● TASK INPUT:

import Mathlib

/-!
# Pass schemes: a greedy assignment in passes is injective by construction (p5, gen 7)

The abstract form of mine-3's «pass-based canonical scheme» for C-026 (`proofs/MINE3-Q3-gzpass.md`
§2: «each pass serves the not-yet-served bad configurations whose image lies in the designated cell
AND is not yet claimed … later passes only take unclaimed targets ⇒ the whole map is injective»).

A **request** is a source together with its ordered list of candidate targets; a **pass** offers one
request per source; the scheme processes the requests of pass 1, then pass 2, … (`requests`,
pass-major order).  The greedy `step` skips a source that is already served and otherwise gives it
its first candidate that no earlier request has claimed (`pick`); `run` folds the steps.

* `Inv ok st` — the served sources are distinct, the claimed targets are distinct, and every
  assignment `(x, t)` satisfies `ok x t` (the designated-cell condition);
  **`inv_run`** — the run of any request list keeps the invariant: INJECTIVITY BY CONSTRUCTION;
* `mem_fst_foldl_of_mem` — once served, always served;
* **`card_le_of_complete`**: if every source of `xs` is served by the run and every candidate lies
  in the target set `T`, then `#xs ≤ #T` — the counting conclusion of a complete scheme.

Nothing here is specific to percolation; `C026Pass.lean` instantiates it with the sealed-swap and
edge-adding passes of C-026.
-/

namespace PercRepro

namespace PassScheme

variable {α : Type*} [DecidableEq α]

/-- The first candidate not yet claimed (`used` = the targets claimed so far). -/
def pick (used : List α) : List α → Option α
  | [] => none
  | t :: ts => if t ∈ used then pick used ts else some t

/-- A picked target is a candidate and is unclaimed. -/
theorem pick_some {used cs : List α} {t : α} (h : pick used cs = some t) : t ∈ cs ∧ t ∉ used := by
  induction cs with
  | nil => simp [pick] at h
  | cons c cs ih =>
    simp only [pick] at h
    split_ifs at h with hc
    · obtain ⟨h1, h2⟩ := ih h
      exact ⟨List.mem_cons_of_mem _ h1, h2⟩
    · obtain rfl := Option.some.inj h
      exact ⟨List.mem_cons_self .., hc⟩

/-- The greedy step on the state `st` (the assignments `(source, target)` made so far, newest first):
a served source is skipped; otherwise the source takes its first unclaimed candidate, if any. -/
def step (st : List (α × α)) (r : α × List α) : List (α × α) :=
  if r.1 ∈ st.map Prod.fst then st
  else
    match pick (st.map Prod.snd) r.2 with
    | none => st
    | some t => (r.1, t) :: st

/-- The run of a request list: the greedy steps in order, from the empty assignment. -/
def run (rs : List (α × List α)) : List (α × α) := rs.foldl step []

/-- The requests of a pass scheme in pass-major order: every pass offers, to every source of `xs`
in order, its candidate list. -/
def requests (xs : List α) (passes : List (α → List α)) : List (α × List α) :=
  passes.flatMap fun cand => xs.map fun x => (x, cand x)

omit [DecidableEq α] in
/-- Membership in the requests of a scheme. -/
theorem mem_requests {xs : List α} {passes : List (α → List α)} {r : α × List α} :
    r ∈ requests xs passes ↔ ∃ cand ∈ passes, ∃ x ∈ xs, r = (x, cand x) := by
  simp only [requests, List.mem_flatMap, List.mem_map]
  constructor
  · rintro ⟨cand, hc, x, hx, rfl⟩
    exact ⟨cand, hc, x, hx, rfl⟩
  · rintro ⟨cand, hc, x, hx, rfl⟩
    exact ⟨cand, hc, x, hx, rfl⟩

/-- A step never un-serves a source. -/
theorem mem_fst_step_of_mem {st : List (α × α)} {r : α × List α} {x : α}
    (hx : x ∈ st.map Prod.fst) : x ∈ (step st r).map Prod.fst := by
  unfold step
  split_ifs with h
  · exact hx
  · split
    · exact hx
    · exact List.mem_cons_of_mem _ hx

/-- Once served, always served. -/
theorem mem_fst_foldl_of_mem (rs : List (α × List α)) {st : List (α × α)} {x : α}
    (hx : x ∈ st.map Prod.fst) : x ∈ (rs.foldl step st).map Prod.fst := by
  induction rs generalizing st with
  | nil => exact hx
  | cons r rs ih => exact ih (mem_fst_step_of_mem hx)

/-- **The invariant**: distinct served sources, distinct claimed targets, and every assignment
allowed by `ok`. -/
structure Inv (ok : α → α → Prop) (st : List (α × α)) : Prop where
  /-- the served sources are distinct -/
  nodup_fst : (st.map Prod.fst).Nodup
  /-- the claimed targets are distinct -/
  nodup_snd : (st.map Prod.snd).Nodup
  /-- every assignment is allowed -/
  ok : ∀ p ∈ st, ok p.1 p.2

omit [DecidableEq α] in
/-- The empty assignment satisfies the invariant. -/
theorem inv_nil (ok : α → α → Prop) : Inv ok [] :=
  ⟨List.nodup_nil, List.nodup_nil, fun _ h => by simp at h⟩

/-- A step keeps the invariant when the request's candidates are allowed. -/
theorem inv_step {ok : α → α → Prop} {st : List (α × α)} {r : α × List α}
    (hr : ∀ t ∈ r.2, ok r.1 t) (h : Inv ok st) : Inv ok (step st r) := by
  unfold step
  split_ifs with hx
  · exact h
  · split
    · exact h
    · rename_i t ht
      obtain ⟨htc, htu⟩ := pick_some ht
      refine ⟨?_, ?_, ?_⟩
      · rw [List.map_cons, List.nodup_cons]
        exact ⟨hx, h.nodup_fst⟩
      · rw [List.map_cons, List.nodup_cons]
        exact ⟨htu, h.nodup_snd⟩
      · intro p hp
        rw [List.mem_cons] at hp
        rcases hp with rfl | hp
        · exact hr t htc
        · exact h.ok p hp

/-- A fold of allowed requests keeps the invariant. -/
theorem inv_foldl {ok : α → α → Prop} (rs : List (α × List α))
    (hrs : ∀ r ∈ rs, ∀ t ∈ r.2, ok r.1 t) {st : List (α × α)} (h : Inv ok st) :
    Inv ok (rs.foldl step st) := by
  induction rs generalizing st with
  | nil => exact h
  | cons r rs ih =>
    exact ih (fun r' hr' => hrs r' (List.mem_cons_of_mem _ hr'))
      (inv_step (hrs r (List.mem_cons_self ..)) h)

/-- **Injectivity by construction**: the run of any allowed request list is an injective partial
assignment into the allowed targets. -/
theorem inv_run {ok : α → α → Prop} (rs : List (α × List α))
    (hrs : ∀ r ∈ rs, ∀ t ∈ r.2, ok r.1 t) : Inv ok (run rs) :=
  inv_foldl rs hrs (inv_nil ok)

/-- **The counting conclusion of a complete scheme**: if every source of `xs` is served by the run
and every candidate of every request lies in `T`, then `#xs ≤ #T`. -/
theorem card_le_of_complete (xs : List α) (rs : List (α × List α)) (T : Finset α)
    (hT : ∀ r ∈ rs, ∀ t ∈ r.2, t ∈ T) (hcomp : ∀ x ∈ xs, x ∈ (run rs).map Prod.fst) :
    xs.toFinset.card ≤ T.card := by
  have hinv := inv_run (ok := fun _ t => t ∈ T) rs hT
  calc xs.toFinset.card
      ≤ ((run rs).map Prod.fst).toFinset.card := by
        apply Finset.card_le_card
        intro x hx
        rw [List.mem_toFinset] at hx ⊢
        exact hcomp x hx
    _ = ((run rs).map Prod.fst).length := List.toFinset_card_of_nodup hinv.nodup_fst
    _ = ((run rs).map Prod.snd).length := by rw [List.length_map, List.length_map]
    _ = ((run rs).map Prod.snd).toFinset.card := (List.toFinset_card_of_nodup hinv.nodup_snd).symm
    _ ≤ T.card := by
        apply Finset.card_le_card
        intro t ht
        rw [List.mem_toFinset, List.mem_map] at ht
        obtain ⟨p, hp, rfl⟩ := ht
        exact hinv.ok p hp

end PassScheme

end PercRepro
/-- **Real part of a complex multiple**: `re (z • c) = Re z • re c - Im z • im c`.
[cite: VoisinHodgeI2002, §6.1.3 Cor. 6.12] -/
theorem re_smul (z : ℂ) (c : complexDeRhamCohomology E M k) :
    re E M k (z • c) = z.re • re E M k c - z.im • im E M k c := by
  obtain ⟨α, rfl⟩ := mk_surjective c
  rw [← map_smul, re_mk, re_mk, im_mk, ← map_smul, ← map_smul, ← map_sub]
  exact congrArg _ (Subtype.ext (Literature.Geometry.Kaehler.MForm.re_smul z _))

/-- **Imaginary part of a complex multiple**: `im (z • c) = Re z • im c + Im z • re c`.
[cite: VoisinHodgeI2002, §6.1.3 Cor. 6.12] -/
theorem im_smul (z : ℂ) (c : complexDeRhamCohomology E M k) :
    im E M k (z • c) = z.re • im E M k c + z.im • re E M k c := by
  obtain ⟨α, rfl⟩ := mk_surjective c
  rw [← map_smul, im_mk, re_mk, im_mk, ← map_smul, ← map_smul, ← map_add]
  exact congrArg _ (Subtype.ext (Literature.Geometry.Kaehler.MForm.im_smul z _))

/-- `re (i • c) = -im c`. [folklore] -/
theorem re_I_smul (c : complexDeRhamCohomology E M k) :
    re E M k (Complex.I • c) = -im E M k c := by
  rw [re_smul, Complex.I_re, Complex.I_im, zero_smul, one_smul, zero_sub]

/-- `im (i • c) = re c`. [folklore] -/
theorem im_I_smul (c : complexDeRhamCohomology E M k) :
    im E M k (Complex.I • c) = re E M k c := by
  rw [im_smul, Complex.I_re, Complex.I_im, zero_smul, one_smul, zero_add]

/-- `re ((r : ℂ) • c) = r • re c`. [folklore] -/
theorem re_coe_smul (r : ℝ) (c : complexDeRhamCohomology E M k) :
    re E M k ((r : ℂ) • c) = r • re E M k c := by
  rw [re_smul, Complex.ofReal_re, Complex.ofReal_im, zero_smul, sub_zero]

/-- `im ((r : ℂ) • c) = r • im c`. [folklore] -/
theorem im_coe_smul (r : ℝ) (c : complexDeRhamCohomology E M k) :
    im E M k ((r : ℂ) • c) = r • im E M k c := by
  rw [im_smul, Complex.ofReal_re, Complex.ofReal_im, zero_smul, add_zero]

/-- `(r • a) ⊗ 1 = (r : ℂ) • (a ⊗ 1)`. [folklore] -/
theorem ofReal_smul_eq_coe_smul (r : ℝ) (a : deRhamCohomology 𝓘(ℝ, E) M ℝ k) :
    ofReal E M k (r • a) = (r : ℂ) • ofReal E M k a := by
  rw [map_smul, real_smul_eq_coe_smul]

/-! ### Conjugation is the conjugation of `H^k_dR(M; ℝ) ⊗ ℂ` -/

section Conj

variable (hc : conj_mem_cclosedSmoothForms (E := E) (M := M) (k := k))
  (he : conj_mem_cexactSmoothForms (E := E) (M := M) (k := k))

/-- **`re (conj c) = re c`.** [cite: VoisinHodgeI2002, §6.1.3 Cor. 6.12] -/
@[simp]
theorem re_conj (c : complexDeRhamCohomology E M k) :
    re E M k (conj E M k hc he c) = re E M k c := by
  obtain ⟨α, rfl⟩ := mk_surjective c
  rw [conj_mk, re_mk, re_mk]
  exact congrArg _ (Subtype.ext (Literature.Geometry.Kaehler.MForm.re_conj _))

/-- **`im (conj c) = -im c`.** [cite: VoisinHodgeI2002, §6.1.3 Cor. 6.12] -/
@[simp]
theorem im_conj (c : complexDeRhamCohomology E M k) :
    im E M k (conj E M k hc he c) = -im E M k c := by
  obtain ⟨α, rfl⟩ := mk_surjective c
  rw [conj_mk, im_mk, im_mk, ← map_neg]
  exact congrArg _ (Subtype.ext (Literature.Geometry.Kaehler.MForm.im_conj _))

/-- **Real classes are real**: `conj (a ⊗ 1) = a ⊗ 1`. [cite: VoisinHodgeI2002, §6.1.3 Cor. 6.12] -/
@[simp]
theorem conj_ofReal (a : deRhamCohomology 𝓘(ℝ, E) M ℝ k) :
    conj E M k hc he (ofReal E M k a) = ofReal E M k a := by
  obtain ⟨β, rfl⟩ := deRhamCohomology.mk_surjective a
  rw [ofReal_mk, conj_mk]
  exact congrArg _ (Subtype.ext (Literature.Geometry.Kaehler.MForm.conj_ofReal _))

/-- **`conj c = (re c) ⊗ 1 - i • (im c) ⊗ 1`**: conjugation of complex de Rham classes is the
conjugation of `H^k_dR(M; ℝ) ⊗ ℂ` on the second factor.
[cite: VoisinHodgeI2002, §6.1.3 Cor. 6.12] -/
theorem conj_eq_ofReal_re_sub (c : complexDeRhamCohomology E M k) :
    conj E M k hc he c = ofReal E M k (re E M k c) - Complex.I • ofReal E M k (im E M k c) := by
  refine ext_re_im ?_ ?_
  · rw [re_conj, map_sub, re_ofReal, re_I_smul, im_ofReal, neg_zero, sub_zero]
  · rw [im_conj, map_sub, im_ofReal, im_I_smul, re_ofReal, zero_sub]

end Conj
import Summits.QuantumFields.BalabanUV.T4Continuum.Support.ShellMeasureLandauEndRayStokesAssembledDecayV6
import Summits.QuantumFields.BalabanUV.T4Continuum.Support.ShellMeasureLandauEndWindowRestrictRel

/-!
v6 RE-ROOT (owner R-ne7cp1-g37-1 (c3) «THE MIDDLE», unit `b2b-balaban-t4-ne7c-formalise-leaf-03` gen 9; chain suffix `V6`∕`_v6`,
R-ne7cp1-g37-3 (b)): THIS MODULE IS `ShellMeasureLandauEndAssembledDecayReach` (ROW S80 f5, leaf-03-g7) REGENERATED MECHANICALLY over the v6 ROOT `ShellMeasureLandauEndRayStokesAssembledDecayV6` (sibling surgery: `hFsupp` ↦ `hreach′`, inner END `…WindowRestrictRel._final_of_reach'`; `g9/src/relink/sibling.py`) — the chain
rooted at leaf-07-g10's S112 f3 `ShellMeasureLandauEndRayStokesAssembledDecayV6` (the Wilson budgets `hqW hk` in print's (53)–(54)
field-size shape, S112; the 𝓔-leg read on the w-tuple's pinned dress, S113 = leaf-01-g11's `ShellMeasureRayTermsPinnedLandauW`) — by
`g9/src/relink/relink.py` (the old surgery re-applied to the new host; ONE BY-NAME call; conclusion = the host's).  BINDER DIFF vs `ShellMeasureLandauEndAssembledDecayReach` (`linkdiff.py` on the bytes):
LEAVE = `Λe 𝔄 δ' ϖ hδ' hϖ 𝒴e' 𝒳e 𝒵e ℬe 𝒢e W𝒱e B₀e C₄e a₃e be h𝒢e hWe hB₀e hC₄e hbe H₁e hH₁e Φe rΦe hΦde hΦ0e hΦbe hSre ιe hιe He hHe`;
ENTER = `hϖ0 hB𝒢w hBH₁w hBHw hιew`; TYPE-CHANGED = `hqW hk hdome hselfe hcontre Ce hCqe hqe hRCe Ef hEb supp hblind hdepth hK hcoupE hElb₁ hRdict`; conclusion = the
host's re-spelled slot constant.  No hand edit in this link.
HONEST (c3): re-wiring of OUR typed chain; nothing of Bałaban's asserted, cited or discharged; every CONTENT row stays displayed; NOTHING
in the countdown moves; NE7c NOT PRINTED, NOT PROVED; spine 0∕9.  THE OLD MODULE's DOCSTRING FOLLOWS VERBATIM FOR PROVENANCE (read
«imports X» as «imports X·V6»; its LEAVING∕ENTERING lists describe the OLD step, unchanged relative to the v6 host).
# `T4Continuum.ShellMeasureLandauEndAssembledDecayReach` — «γ3 CARRIED TO THE MOST-ASSEMBLED END», file 1: the END-II-final
# ASSEMBLED AT THE READING OF RECORD (S80 f3) with the window-support binder `hFsupp` REPLACED by the support-relative reach
# reading `hreach′ : u < θ → F ≠ 0 → window` (S87 f2b's host)
(cell `pub-balaban`, sub-cell `t4`, spine estimate NE7c (node U5b); NE7c ROUND-2 crew, unit
`b2b-balaban-t4-ne7c-formalise-leaf-03` gen 7; owner table `t4/b2b-balaban-t4-ne7c-p1/LEAVES-NE7c-P1.md`: S80 f3
`ShellMeasureLandauEndRayStokesAssembledDecayV6` p229913 = leaf-09-g12 (the MOST-ASSEMBLED declaration of the END-II-final of
record, R-ne7cp1-g33-3), S87 «audit γ3» (owner g32 f1 p228621; f2 `ShellMeasureLandauEndWindowRestrict` p229117 + f2b
`ShellMeasureLandauEndWindowRestrictRel` p229842 + f4 `ShellMeasureLandauEndWindowReach` p230388 = this lineage; f3 leaf-08-g14;
f5 `ShellMeasureWindowReachCollar` leaf-01-g8); own-initiative OFFER journal l.19205 «γ3 CARRIED TO THE MOST-ASSEMBLED END»
(the g6 standing offer l.19066), owner GO R-ne7cp1-g33-6 (b) l.19268 = **row S80 f5** (file 2 = S80 f6; ruling in advance: on
f6's landing + outside XREAD its `…_of_core_collar` becomes the most-assembled declaration OF RECORD, S80 f3 stays the
window-binder form, S92 v1 keeps S80 f3); ADDITIVE — imports S80 f3 + S87 f2b ONLY, every supplier consumed BY NAME; the statement is generated
from S80 f3's by deleting `hFsupp` and inserting `hreach′` after `hεθ` (S87 f2b's placement); [folklore]; 0 `def`,
0 `def … : Prop`, 0 sorry, 0 citation tags)

HONEST FRAMING.  Finite four-torus programme, rung (B)+1 only — NOT infinite volume, NOT a mass gap, NOT the Clay
problem, NOT summit progress; (B), `BetaPertHyp`, (B^μ) not consumed.  NE7c (`T4IndicatorShell.ShellWeightBound`) is
NOT PRINTED in [Balaban 1983–89] and NOT PROVED; «NE7c ⇐ the named binders» (trigger c3); (M1) realized ≠ NE7c.
Nothing printed is asserted: the equation numbers in binder comments LOCATE displayed SHAPES ((P2), (P4), (118)∕(121),
(103), (75), (44), (46), (54); B9 (3.133)∕Thm 3.3; B11 (19)∕(25)∕(37); B12 (2.18)–(2.22); B14 (2.16)∕(2.17); B15 (1.3)–(1.9);
[Balaban1985Averaging] Props 1∕2), not citations; no estimate of Bałaban's is discharged.  HONEST DEPENDENCY (cell):
continuum YM on T⁴ ⇐ BetaPertH ∧ nine spine estimates (0/9 proved); BetaPertH ⇐ (D1) ∧ (D4) ∧ CAP+tail; G-an2-4 gates
asym, D1 and NE2/3/4.

THE POINT.  The owner's audit γ3 (N-ne7cp1-g32-2, amended N-ne7cp1-g33-2 «COLLAR») showed that the live-level END's window
binder `hFsupp` («sections vanish unless every block bond is within `2 sin(S∕2)` of the centre») is inhabited by RESTRICTION
to the slot's own sub-threshold event `{u < θ}` (kernel, S87 f1) + S1's axial reach on the box (kernel, S87 f3) + the PAIR
of located readings (core from `u < θ`, collar from the density's kept co-tests).  That wiring was done at the OPEN-SLOT
host S76 f2 (S87 f2∕f2b∕f4).  This file carries it to the MOST-ASSEMBLED declaration of record, as R-ne7cp1-g32-4 carried γ6:
* **`slotAC_realized_su2_landauChart_assembled_decay_of_reach'`** — S80 f3's hypotheses VERBATIM except `hFsupp`, REPLACED by
  `hreach′ : u(W) < εθ·η² → F(W) ≠ 0 → ∀ b ∈ Λ, dist1((c V b)⁻¹·y_b) ≤ 2 sin(S∕2)`; conclusion IDENTICAL to S80 f3's (the
  located second-order Wilson constant written out).  Proof: S80 f3's body with its inner host S76 f2 `…_final` replaced by
  S87 f2b `…_final_of_reach'` — the (T2) Wilson slot by S85 f2 file 4 `hE_landau_wilsonSquares_located_schwarz_of_decay`,
  the non-Wilson slot by S71 f2 `hE_landau_chartRay_pinned` ⊕ S78 `rayBound_of_logIntegral`, `hWlb` by S80
  `wilsonProfile_nonneg`, EXACTLY as S80 f3.
File 2 (`ShellMeasureLandauEndAssembledDecayReachBox`) specialises to the block's box with leaf-01-g8's
`ShellMeasureWindowReachCollar.hreach'_of_core_collar` — the γ3 PAIR displayed, NEITHER `hFsupp` NOR `hreach′` left.
WHAT REMAINS A BINDER (c2∕c3): everything S80 f3 lists (the three scheme tuples, decay kernels with row sums, localities,
block support, blind read-outs, located budgets `K_w`, `LK`, `B_d`, lower bounds, co-test data, numbers, [dict]) and the
reading `hreach′`.  NOTHING in the countdown moves; NE7c NOT PROVED; spine PROVED 0∕9.
-/

noncomputable section
import Literature.AnabelianGeometry.EtaleTheta.SettingModelTateMuTwoCLevel
import Literature.AnabelianGeometry.EtaleTheta.SettingModelTateOrigin
import Literature.AnabelianGeometry.EtaleTheta.MuTwoSettingPiCData
import HarnessLib

/-!
# The STAGE-2 («Tate shear») model of [EtTh] §1–2: the Def. 1.7 ORIGIN PROFILE of `MuTwoSetting.modelχq` and its
# profinite `Π_C ⊇ Π_X ↠ G_K` (proof-only facets of row R244 «F4q-C»)

S. Mochizuki, *The étale theta function …*, Publ. RIMS **45** (2009) [EtTh], Def. 1.7 p. 27 («`ε_μ` … acts trivially on
the set of irreducible components of the special fibre»), §2 p. 36 («`Π_X ⊆ Π_C`, `1 → Δ_X → Π_X → G_K → 1`»)
[cite: MochizukiEtTh2009, Def 1.7 p.27].

Cell abc-iut, layer L2, R78 cluster STAGE 2, seat abc-iut-w5-d249 (gen 5).  PROOF-ONLY (0 definitions), over this seat's
`SettingModelTateMuTwo(CLevel)` (`MuTwoSetting.modelχq`, `modelχq_cLevelData`), abc-iut-w5-d051's origin profile of the
stage-2 root (`SettingModelTateOrigin`: `not_isThm16Origin_modelχq`, `modelχq_isTateOrigin`) and abc-iut-L2-d3's generic
`MuTwoSetting.CLevelData.piCData` — consumed BY NAME.

* **`epsMu_mem_sup_modelχq`** — the (P-C8) clause of `MuTwoSetting.IsDef17Origin` HOLDS at the stage-2 record:
  `ε_μ = inl b ∈ Π^tp_Ẍ · Π^tp_Y` (indeed `b ∈ Π^tp_Y = Ker toZ`, degree `0`);
* **`not_isDef17Origin_modelχq`** — yet `IsDef17Origin` FAILS at `(MuTwoSetting.modelχq p i 2 _)`, and ONLY through its
  `IsThm16Origin` component (the uncusped carrier `curveχq` has no closed point: abc-iut-w5-d051), `isDef17Origin_profile_modelχq`;
* **`nonempty_piCData_modelχq`** — `ThetaSetting.PiCData` (abc-iut-L2-t10's §2 datum: `Π_X ↪ Π_C` normal of index `2`,
  `Π_C ↠ G_K` extending `augHat`) is INHABITED at the stage-2 root along the TEMPERED route: the profinite completion of
  `Π^tp_C = Π^tp_X ⋊_ι ℤ/2` chosen by abc-iut-L2-d3's `CLevelData.piCData` (companion of abc-iut-L2-t10's explicit
  `PiHtχq ⋊_σ̂ ℤ/2` construction at the cusped record, p439185).
SEMI-SYNTHETIC MODEL, CONSISTENCY EVIDENCE ONLY; nothing of [EtTh] asserted; no side taken on [IUTchIII] Cor. 3.12; typed ≠ proved.
-/

noncomputable section

namespace Literature.AnabelianGeometry.EtaleTheta.SettingModel

open Literature.AnabelianGeometry.SemiGraphs
open Function

variable (p : ℕ) [Fact p.Prime] (i j : ℤ) (hj : Even j)

/-! ## §1. (P-C8): `ε_μ ∈ Π^tp_Ẍ · Π^tp_Y` -/

/-- `b ∈ Π^tp_Y = Ker(Π^tp_X ↠ Z)` at the stage-2 record (`b` has degree `0`). [cite: MochizukiEtTh2009, §1 p.12] -/
theorem inl_b_mem_GtpY_modelχq :
    (SemidirectProduct.inl (gfpOf (FreeGroup.of 1)) : PiTpχq p i j) ∈ (ThetaSetting.modelχq p i j hj).GtpY := by
  change (SemidirectProduct.inl (gfpOf (FreeGroup.of 1)) : PiTpχq p i j) ∈ (tateTwistData₀ p i j).toZ.ker
  rw [MonoidHom.mem_ker, GfpTwistData₀.toZ_apply, SemidirectProduct.left_inl, gfpSnd_gfpOf, expA_apply, heisHom_of_one]
  rfl

/-- **(P-C8) of Def. 1.7 at the stage-2 record**: `ε_μ = inl b ∈ (Π^tp_Ẍ ⊔ Π^tp_Y).map inclX` («`ε_μ` acts trivially on
the irreducible components of the special fibre of `Ẍ`»). [cite: MochizukiEtTh2009, Def 1.7 p.27] -/
theorem epsMu_mem_sup_modelχq :
    (MuTwoSetting.modelχq p i j hj).epsMu ∈
      ((MuTwoSetting.modelχq p i j hj).GtpXdd ⊔ (MuTwoSetting.modelχq p i j hj).GtpY).map
        (MuTwoSetting.modelχq p i j hj).inclX :=
  ⟨SemidirectProduct.inl (gfpOf (FreeGroup.of 1)), Subgroup.mem_sup_right (inl_b_mem_GtpY_modelχq p i j hj), rfl⟩

/-! ## §2. The Def. 1.7 origin profile at the Tate shear exponent `j = 2` -/

/-- **`IsDef17Origin` FAILS at the stage-2 record with `j = 2`** — only because its `IsThm16Origin` component fails at the
uncusped root `modelχq` (abc-iut-w5-d051's `not_isThm16Origin_modelχq`: `curveχq` has no closed point).
[cite: MochizukiEtTh2009, Def 1.7 p.27] -/
theorem not_isDef17Origin_modelχq : ¬ (MuTwoSetting.modelχq p i 2 even_two).IsDef17Origin := fun h =>
  not_isThm16Origin_modelχq p i h.toIsThm16Origin

/-- **The Def. 1.7 origin profile of the stage-2 record** (`j = 2`): the §1 guard `IsEtThOrigin` ✓, the Tate-module clause
`IsTateOrigin` ✓ (abc-iut-w5-d051), `Compat` ✓, an admissible `ε_Z` ✓, C-level data ✓, (P-C8) `ε_μ ∈ Π^tp_Ẍ·Π^tp_Y` ✓ — and
`IsDef17Origin` ✗ through `IsThm16Origin` alone. [cite: MochizukiEtTh2009, Def 1.7 p.27] -/
theorem isDef17Origin_profile_modelχq :
    (MuTwoSetting.modelχq p i 2 even_two).toThetaSetting.IsEtThOrigin ∧
      (MuTwoSetting.modelχq p i 2 even_two).toThetaSetting.IsTateOrigin ∧
      (MuTwoSetting.modelχq p i 2 even_two).toThetaSetting.Compat ∧
      (MuTwoSetting.modelχq p i 2 even_two).IsAdmissibleEpsZ (epsZCq p i 2) ∧
      Nonempty (MuTwoSetting.modelχq p i 2 even_two).CLevelData ∧
      (MuTwoSetting.modelχq p i 2 even_two).epsMu ∈
        ((MuTwoSetting.modelχq p i 2 even_two).GtpXdd ⊔ (MuTwoSetting.modelχq p i 2 even_two).GtpY).map
          (MuTwoSetting.modelχq p i 2 even_two).inclX ∧
      ¬ (MuTwoSetting.modelχq p i 2 even_two).IsDef17Origin :=
  ⟨MuTwoSetting.modelχq_isEtThOrigin p i 2 even_two, modelχq_isTateOrigin p i, MuTwoSetting.modelχq_compat p i 2 even_two,
    MuTwoSetting.modelχq_isAdmissibleEpsZ p i 2 even_two, MuTwoSetting.nonempty_cLevelData_modelχq p i 2 even_two,
    epsMu_mem_sup_modelχq p i 2 even_two, not_isDef17Origin_modelχq p i⟩

/-! ## §3. The profinite `Π_C ⊇ Π_X ↠ G_K` of the stage-2 record (tempered route) -/

/-- **`ThetaSetting.PiCData` is inhabited at the stage-2 root `modelχq p i j hj`** along the tempered route: the profinite
completion of `Π^tp_C = Π^tp_X ⋊_ι ℤ/2` chosen by abc-iut-L2-d3's `CLevelData.piCData` from this seat's C-level data.
[cite: MochizukiEtTh2009, Def 2.1 p.36] -/
theorem nonempty_piCData_modelχq :
    ∃ PC : ProfiniteGrp.{0}, Nonempty ((ThetaSetting.modelχq p i j hj).PiCData PC) :=
  ⟨(MuTwoSetting.modelχq_cLevelData p i j hj).PiCHat, ⟨(MuTwoSetting.modelχq_cLevelData p i j hj).piCData⟩⟩

/-- Its augmentation extends the model's `augC`: `aug (ι̂_C (inl x)) = aug x`. [cite: MochizukiEtTh2009, Def 2.1 p.36] -/
theorem piCData_modelχq_aug_inclX (x : PiTpχq p i j) :
    (MuTwoSetting.modelχq_cLevelData p i j hj).piCData.aug
        ((MuTwoSetting.modelχq_cLevelData p i j hj).toPiCHat (SemidirectProduct.inl x)) = augχq p i j x := by
  rw [MuTwoSetting.CLevelData.piCData_aug_apply]
  exact augCq_inl p i j x

end Literature.AnabelianGeometry.EtaleTheta.SettingModel

end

● ASSIGNMENT:
Using the entries above, give back exactly the line containing "by simp at h⟩", the line containing "and every candidate of", and every line between them, and nothing else.

● ANSWER SPACE:
  ⟨List.nodup_nil, List.nodup_nil, fun _ h => by simp at h⟩

/-- A step keeps the invariant when the request's candidates are allowed. -/
theorem inv_step {ok : α → α → Prop} {st : List (α × α)} {r : α × List α}
    (hr : ∀ t ∈ r.2, ok r.1 t) (h : Inv ok st) : Inv ok (step st r) := by
  unfold step
  split_ifs with hx
  · exact h
  · split
    · exact h
    · rename_i t ht
      obtain ⟨htc, htu⟩ := pick_some ht
      refine ⟨?_, ?_, ?_⟩
      · rw [List.map_cons, List.nodup_cons]
        exact ⟨hx, h.nodup_fst⟩
      · rw [List.map_cons, List.nodup_cons]
        exact ⟨htu, h.nodup_snd⟩
      · intro p hp
        rw [List.mem_cons] at hp
        rcases hp with rfl | hp
        · exact hr t htc
        · exact h.ok p hp

/-- A fold of allowed requests keeps the invariant. -/
theorem inv_foldl {ok : α → α → Prop} (rs : List (α × List α))
    (hrs : ∀ r ∈ rs, ∀ t ∈ r.2, ok r.1 t) {st : List (α × α)} (h : Inv ok st) :
    Inv ok (rs.foldl step st) := by
  induction rs generalizing st with
  | nil => exact h
  | cons r rs ih =>
    exact ih (fun r' hr' => hrs r' (List.mem_cons_of_mem _ hr'))
      (inv_step (hrs r (List.mem_cons_self ..)) h)

/-- **Injectivity by construction**: the run of any allowed request list is an injective partial
assignment into the allowed targets. -/
theorem inv_run {ok : α → α → Prop} (rs : List (α × List α))
    (hrs : ∀ r ∈ rs, ∀ t ∈ r.2, ok r.1 t) : Inv ok (run rs) :=
  inv_foldl rs hrs (inv_nil ok)

/-- **The counting conclusion of a complete scheme**: if every source of `xs` is served by the run
and every candidate of every request lies in `T`, then `#xs ≤ #T`. -/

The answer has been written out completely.